I agree with Senator White on the need to create an all-Ireland dimension. I also want to examine it in the context of a number of credit unions in the South and a significant number in the North not being affiliated. This would provide a great opportunity to create an all-Ireland dimension and ensure it through shadow legislation, agreement or financial instruments. It can be done and I was through it before.
I cannot believe Senator Mansergh caught me out on section 12 and I concede completely on it. I conducted that business over the phone and got a drafter to examine it. He put in the traditional reference to TDs, Senators and local authorities. I asked him to remove that reference. He removed the reference to TDs and Senators but allowed in local politicians. I apologise to my colleagues on the other side of the House. It will be removed on Committee Stage and they will not see it again.
All other issues raised by Senator Mansergh are dealt with. Ring fencing, which was also raised by Senator McDowell, is part of the Bill. I accept the power to amend legislation should be clearer and must be dealt with on Committee Stage. Under the Bill, investment is with the approval of the regulatory authority and on the basis of what the regulator states, so this is not an issue. Taxation is not dealt with but it would be unusual to do so. Taxation is a legal instrument in itself and the Bill would be governed by the instruments of taxation and tax law. I dealt with the other issues.

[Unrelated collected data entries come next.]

/-
Copyright (c) 2026. All rights reserved.
Released under Apache 2.0 license as described in the file LICENSE.
Authors: abc-iut cell, seat abc-iut-L4-t15 (gen 6).
-/
import Literature.GroupTheory.CommutatorProductHensel
import Literature.GroupTheory.QuasiMinimalNormal
import Literature.GroupTheory.PByMetacyclicTopLayer
import Literature.GroupTheory.PByMetacyclicLayers

/-!
# Exact lifting through a quasi-minimal normal subgroup (p-group-by-metacyclic setting)

Setting (a finite group `G`, cf. `Literature/GroupTheory/PByMetacyclicChiefFactors.lean`): `P ⊴ G` a
normal `p`-subgroup, `t, s ∈ G` with conjugates of `t` in `⟨t⟩P`, `t ^ e ∈ P` (`e` coprime to `p`),
conjugates of `s` in `⟨t⟩ s P`; a slot tuple `g : Fin d → G` generating `G`, every slot lying in `P` or
equal to `t` or to `s`, containing `t` and `s`, and `P` the normal closure of the slots lying in `P`.
For a conjugating tuple `c` and entries `x` write `Φ_{c•g}(x) = ∏_j ⁅x j, c j * g j * (c j)⁻¹⁆`.

* `lift_through_qmn` — if `N ≤ P` is a quasi-minimal normal subgroup of `G`, then approximate solutions
  modulo `N` lift to EXACT solutions without new slots: for `Hn ⊴ G` containing `N`, any `c, κ` and
  entries `x j ∈ Hn` with `κ⁻¹ Φ_{c•g}(x) ∈ N`, there are `x' j ∈ Hn` with `κ⁻¹ Φ_{c•g}(x') = 1`.
  The descent runs along `N ⊇ Z ⊇ ⁅Z,G⁆ ⊇ ⁅Z,G,G⁆ ⊇ ⋯ ⊇ 1` (`Z = Z_N`), using the chief-factor layer
  (a fixed-point-free generator among `t, s`), the pairing layer (`Z ≤ ⁅N,P⁆·⁅Z,G⁆`) and the central
  layers.

This is the inductive step of the bounded commutator width theorem
(`Literature/GroupTheory/BoundedCommutatorWidthPByMetacyclic.lean`).  Finite group theory over Mathlib;
no definitions, no instances (cell abc-iut, GAP-LEDGER G-L3d2g2-1).
-/

namespace Literature.GroupTheory

open scoped commutatorElement

universe u

variable {G : Type u} [Group G]

/-! ### Descending a finite chain of solvable layers from a given approximate solution -/

/-- Hensel descent along `A 0 ⊇ A 1 ⊇ ⋯ ⊇ A r` starting from a given approximate solution modulo `A 0`
(iterate `exists_prod_commutator_mem_step`). [cite: NikolovSegal2007, §4] -/
theorem exists_prod_commutator_mem_of_layers_init {d : ℕ} (H : Subgroup G) [H.Normal]
    (g : Fin d → G) (A : ℕ → Subgroup G) (hAn : ∀ i, (A i).Normal) (r : ℕ)
    (hstep : ∀ i < r, ∀ c' : Fin d → G, ∀ κ ∈ A i, ∃ y : Fin d → G, (∀ j, y j ∈ H) ∧
      κ⁻¹ * (List.ofFn fun j => ⁅y j, c' j * g j * (c' j)⁻¹⁆).prod ∈ A (i + 1))
    (c : Fin d → G) (κ : G) (x : Fin d → G) (hx : ∀ j, x j ∈ H)
    (hκ : κ⁻¹ * (List.ofFn fun j => ⁅x j, c j * g j * (c j)⁻¹⁆).prod ∈ A 0) :
    ∃ x' : Fin d → G, (∀ j, x' j ∈ H) ∧
      κ⁻¹ * (List.ofFn fun j => ⁅x' j, c j * g j * (c j)⁻¹⁆).prod ∈ A r := by
  have main : ∀ i ≤ r, ∃ x' : Fin d → G, (∀ j, x' j ∈ H) ∧
      κ⁻¹ * (List.ofFn fun j => ⁅x' j, c j * g j * (c j)⁻¹⁆).prod ∈ A i := by
    intro i
    induction i with
    | zero => exact fun _ => ⟨x, hx, hκ⟩
    | succ i ih =>
      intro hi
      obtain ⟨x₁, hx₁, h₁⟩ := ih (Nat.le_of_succ_le hi)
      haveI := hAn i; haveI := hAn (i + 1)
      exact exists_prod_commutator_mem_step H (A i) (A (i + 1)) g c
        (hstep i (Nat.lt_of_succ_le hi)) κ x₁ hx₁ h₁
  exact main r le_rfl

/-! ### Lifting through a quasi-minimal normal subgroup -/

/-- **Exact lifting through a QMN.** In the setting of the module docstring, let `N ≤ P` be a
quasi-minimal normal subgroup of the finite group `G` (`N ⊴ G`, `⁅N, G⁆ = N ≠ 1`, and every normal
`A < N` with `⁅A, G⁆ = A` is trivial).  Then for every normal `Hn ⊇ N`, every conjugating tuple `c`,
every `κ` and entries `x j ∈ Hn` with `κ⁻¹ * Φ_{c•g}(x) ∈ N` there are entries `x' j ∈ Hn` with
`κ⁻¹ * Φ_{c•g}(x') = 1` — the number of commutator factors is unchanged.
[cite: NikolovSegal2007, Proposition 4.4] -/
theorem lift_through_qmn [Finite G] {p : ℕ} [Fact p.Prime] (P : Subgroup G) [hP : P.Normal]
    (hPp : IsPGroup p P) (t s : G) {e : ℕ} (hte : t ^ e ∈ P) (hpe : p.Coprime e)
    (ht_conj : ∀ w : G, ∃ a : ℕ, ∃ y ∈ P, w * t * w⁻¹ = t ^ a * y)
    (hs_conj : ∀ w : G, ∃ a : ℕ, ∃ y ∈ P, w * s * w⁻¹ = t ^ a * s * y)
    {d : ℕ} (g : Fin d → G) (hgen : Subgroup.closure (Set.range g) = ⊤)
    (hslots : ∀ j, g j ∈ P ∨ g j = t ∨ g j = s) (jt js : Fin d) (hjt : g jt = t) (hjs : g js = s)
    (hPgen : P ≤ Subgroup.normalClosure {x | x ∈ Set.range g ∧ x ∈ P})
    (N : Subgroup G) [hN : N.Normal] (hNP : N ≤ P) (hNG : ⁅N, (⊤ : Subgroup G)⁆ = N) (hN1 : N ≠ ⊥)
    (hmin : ∀ A : Subgroup G, A.Normal → A < N → ⁅A, (⊤ : Subgroup G)⁆ = A → A = ⊥)
    (Hn : Subgroup G) [hHn : Hn.Normal] (hNHn : N ≤ Hn)
    (c : Fin d → G) (κ : G) (x : Fin d → G) (hx : ∀ j, x j ∈ Hn)
    (hκ : κ⁻¹ * (List.ofFn fun j => ⁅x j, c j * g j * (c j)⁻¹⁆).prod ∈ N) :
    ∃ x' : Fin d → G, (∀ j, x' j ∈ Hn) ∧
      κ⁻¹ * (List.ofFn fun j => ⁅x' j, c j * g j * (c j)⁻¹⁆).prod = 1 := by
  classical
  -- `G` is generated by `P ∪ {t, s}`
  have hGgen : Subgroup.closure ((P : Set G) ∪ {t, s}) = ⊤ := by
    rw [eq_top_iff, ← hgen, Subgroup.closure_le]
    rintro _ ⟨j, rfl⟩
    rcases hslots j with h | h | h
    · exact Subgroup.subset_closure (Or.inl h)
    · exact Subgroup.subset_closure (Or.inr (by simp [h]))
    · exact Subgroup.subset_closure (Or.inr (by simp [h]))
  -- the subgroup `Z = Z_N` and its properties
  obtain ⟨Z, hZn, hZN, hZmax⟩ := exists_max_normal_lt_qmn N hNG hN1 hmin
  haveI := hZn
  obtain ⟨cP, hcP⟩ := exists_lowerCentralSeries_eq_bot_of_isPGroup P hPp
  have hNPZ : ⁅N, P⁆ ≤ Z := commutator_le_of_qmn_le_nilpotent N Z P hN1 hZmax hNP hcP
  have hNNZ : ⁅N, N⁆ ≤ Z := (Subgroup.commutator_mono le_rfl hNP).trans hNPZ
  -- a slot whose conjugates all act fixed-point-freely on `N/Z`, and `Z ≤ ⁅N,P⁆ ⊔ ⁅Z,G⁆`
  have hkey : (∃ ju : Fin d, ∀ w : G, ∀ n ∈ N, ⁅n, w * g ju * w⁻¹⁆ ∈ Z → n ∈ Z) ∧
      Z ≤ ⁅N, P⁆ ⊔ ⁅Z, (⊤ : Subgroup G)⁆ := by
    rcases fpf_or_triv_of_conj_mem_zpowers_mul P N Z t hNPZ hZmax ht_conj with hfpf | htriv
    · exact ⟨⟨jt, fun w => by rw [hjt]; exact fpf_conj N Z hfpf w⟩,
        le_commutator_sup_of_fpf_t P N Z t hNP hZN.le hNPZ hNG ht_conj hfpf⟩
    · have hsfpf := fpf_s_of_triv_t P N Z t s hNPZ hZN hNG hZmax hs_conj hGgen htriv
      exact ⟨⟨js, fun w => by rw [hjs]; exact fpf_conj N Z hsfpf w⟩,
        le_commutator_sup_of_triv_t P N Z t s hNP hZN.le hNPZ hNG hGgen
          (commutator_mem_sup_of_triv_t P N Z hPp t hte hpe hNP hZN.le htriv) hsfpf⟩
  obtain ⟨⟨ju, hju⟩, hZD⟩ := hkey
  -- the hypercentral chain of `Z` reaches `1`
  obtain ⟨k, hk⟩ := exists_iterate_commutator_top_eq_bot_of_lt_qmn hmin Z hZN
  -- the chain `A 0 = N`, `A (i+1) = ⁅Z,_i G⁆`
  let A : ℕ → Subgroup G := fun i =>
    if i = 0 then N else (fun K : Subgroup G => ⁅K, (⊤ : Subgroup G)⁆)^[i - 1] Z
  have hA0 : A 0 = N := by simp [A]
  have hAs : ∀ i, A (i + 1) = (fun K : Subgroup G => ⁅K, (⊤ : Subgroup G)⁆)^[i] Z := by
    intro i; simp [A]
  have hAn : ∀ i, (A i).Normal := by
    intro i
    cases i with
    | zero => rw [hA0]; exact hN
    | succ i => rw [hAs]; exact normal_iterate_commutator_top Z i
  -- layer solvability
  have hstep : ∀ i < k + 1, ∀ c' : Fin d → G, ∀ κ ∈ A i, ∃ y : Fin d → G, (∀ j, y j ∈ Hn) ∧
      κ⁻¹ * (List.ofFn fun j => ⁅y j, c' j * g j * (c' j)⁻¹⁆).prod ∈ A (i + 1) := by
    intro i _ c' κ hκ
    rcases i with _ | i
    · -- chief-factor layer `(N, Z)`
      rw [hA0] at hκ
      obtain ⟨y, hyN, hy⟩ := layer_chief g N Z hNNZ ju hju c' κ hκ
      refine ⟨y, fun j => hNHn (hyN j), ?_⟩
      rw [hAs]; simpa using hy
    · rcases i with _ | i
      · -- pairing layer `(Z, ⁅Z, G⁆)`
        rw [hAs] at hκ
        simp only [Function.iterate_zero, id_eq] at hκ
        have hκD : κ ∈ ((⁅N, P⁆ ⊔ ⁅Z, (⊤ : Subgroup G)⁆ : Subgroup G) : Set G) := hZD hκ
        rw [Subgroup.normal_mul] at hκD
        obtain ⟨w, hw, z₁, hz₁, rfl⟩ := Set.mem_mul.mp hκD
        have hNPE : ⁅⁅N, P⁆, (⊤ : Subgroup G)⁆ ≤ ⁅Z, (⊤ : Subgroup G)⁆ :=
          Subgroup.commutator_mono hNPZ le_rfl
        obtain ⟨y, hyN, -, hy⟩ := layer_pairing (fun j => c' j * g j * (c' j)⁻¹) N P
          ⁅Z, (⊤ : Subgroup G)⁆ hNPE (le_normalClosure_slots_conj g P hPgen c') hw
        refine ⟨y, fun j => hNHn (hyN j), ?_⟩
        rw [hAs]
        simp only [Function.iterate_one]
        have : (w * z₁)⁻¹ * (List.ofFn fun j => ⁅y j, c' j * g j * (c' j)⁻¹⁆).prod =
            z₁⁻¹ * (w⁻¹ * (List.ofFn fun j => ⁅y j, c' j * g j * (c' j)⁻¹⁆).prod) := by group
        rw [this]
        exact Subgroup.mul_mem _ (Subgroup.inv_mem _ hz₁) hy
      · -- central layers `(⁅Z,_{i+1} G⁆, ⁅Z,_{i+2} G⁆)`
        rw [hAs, Function.iterate_succ_apply'] at hκ
        haveI := normal_iterate_commutator_top Z i
        haveI := normal_iterate_commutator_top Z (i + 2)
        obtain ⟨y, hyA, hy⟩ := layer_central_conj g hgen
          ((fun K : Subgroup G => ⁅K, (⊤ : Subgroup G)⁆)^[i] Z)
          ((fun K : Subgroup G => ⁅K, (⊤ : Subgroup G)⁆)^[i + 2] Z)
          (by simp only [Function.iterate_succ_apply']; exact le_rfl) c' hκ
        refine ⟨y, fun j => hNHn (hZN.le (iterate_commutator_top_le Z i (hyA j))), ?_⟩
        rw [hAs]; exact hy
  -- descend
  have hκ0 : κ⁻¹ * (List.ofFn fun j => ⁅x j, c j * g j * (c j)⁻¹⁆).prod ∈ A 0 := by rw [hA0]; exact hκ
  obtain ⟨x', hx', h'⟩ :=
    exists_prod_commutator_mem_of_layers_init Hn g A hAn (k + 1) hstep c κ x hx hκ0
  refine ⟨x', hx', ?_⟩
  rw [hAs, hk] at h'
  exact (Subgroup.mem_bot.mp h')

end Literature.GroupTheory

Nobody mentioned the main issue, which is consumer protection. We all implied it. However, I wish to state that this is a consumer protection issue. I was pushed on this because, in a recent case, experts gave evidence to the High Court that the current scheme was deficient. This concerned me and I want legislation which will stand alone. The point of most significance and influence was made by the Minister of State when he stated that he put a time limit on this matter and will know something by 30 March. I did not know this when I drafted the Bill two months ago. It is significant. On that basis, I propose to withdraw the Bill and re-enter it at a later date if I do not see progress. I want to use this to put pressure on people to do what is required. At this time I would, with the leave of the House, propose that the legislation be withdrawn.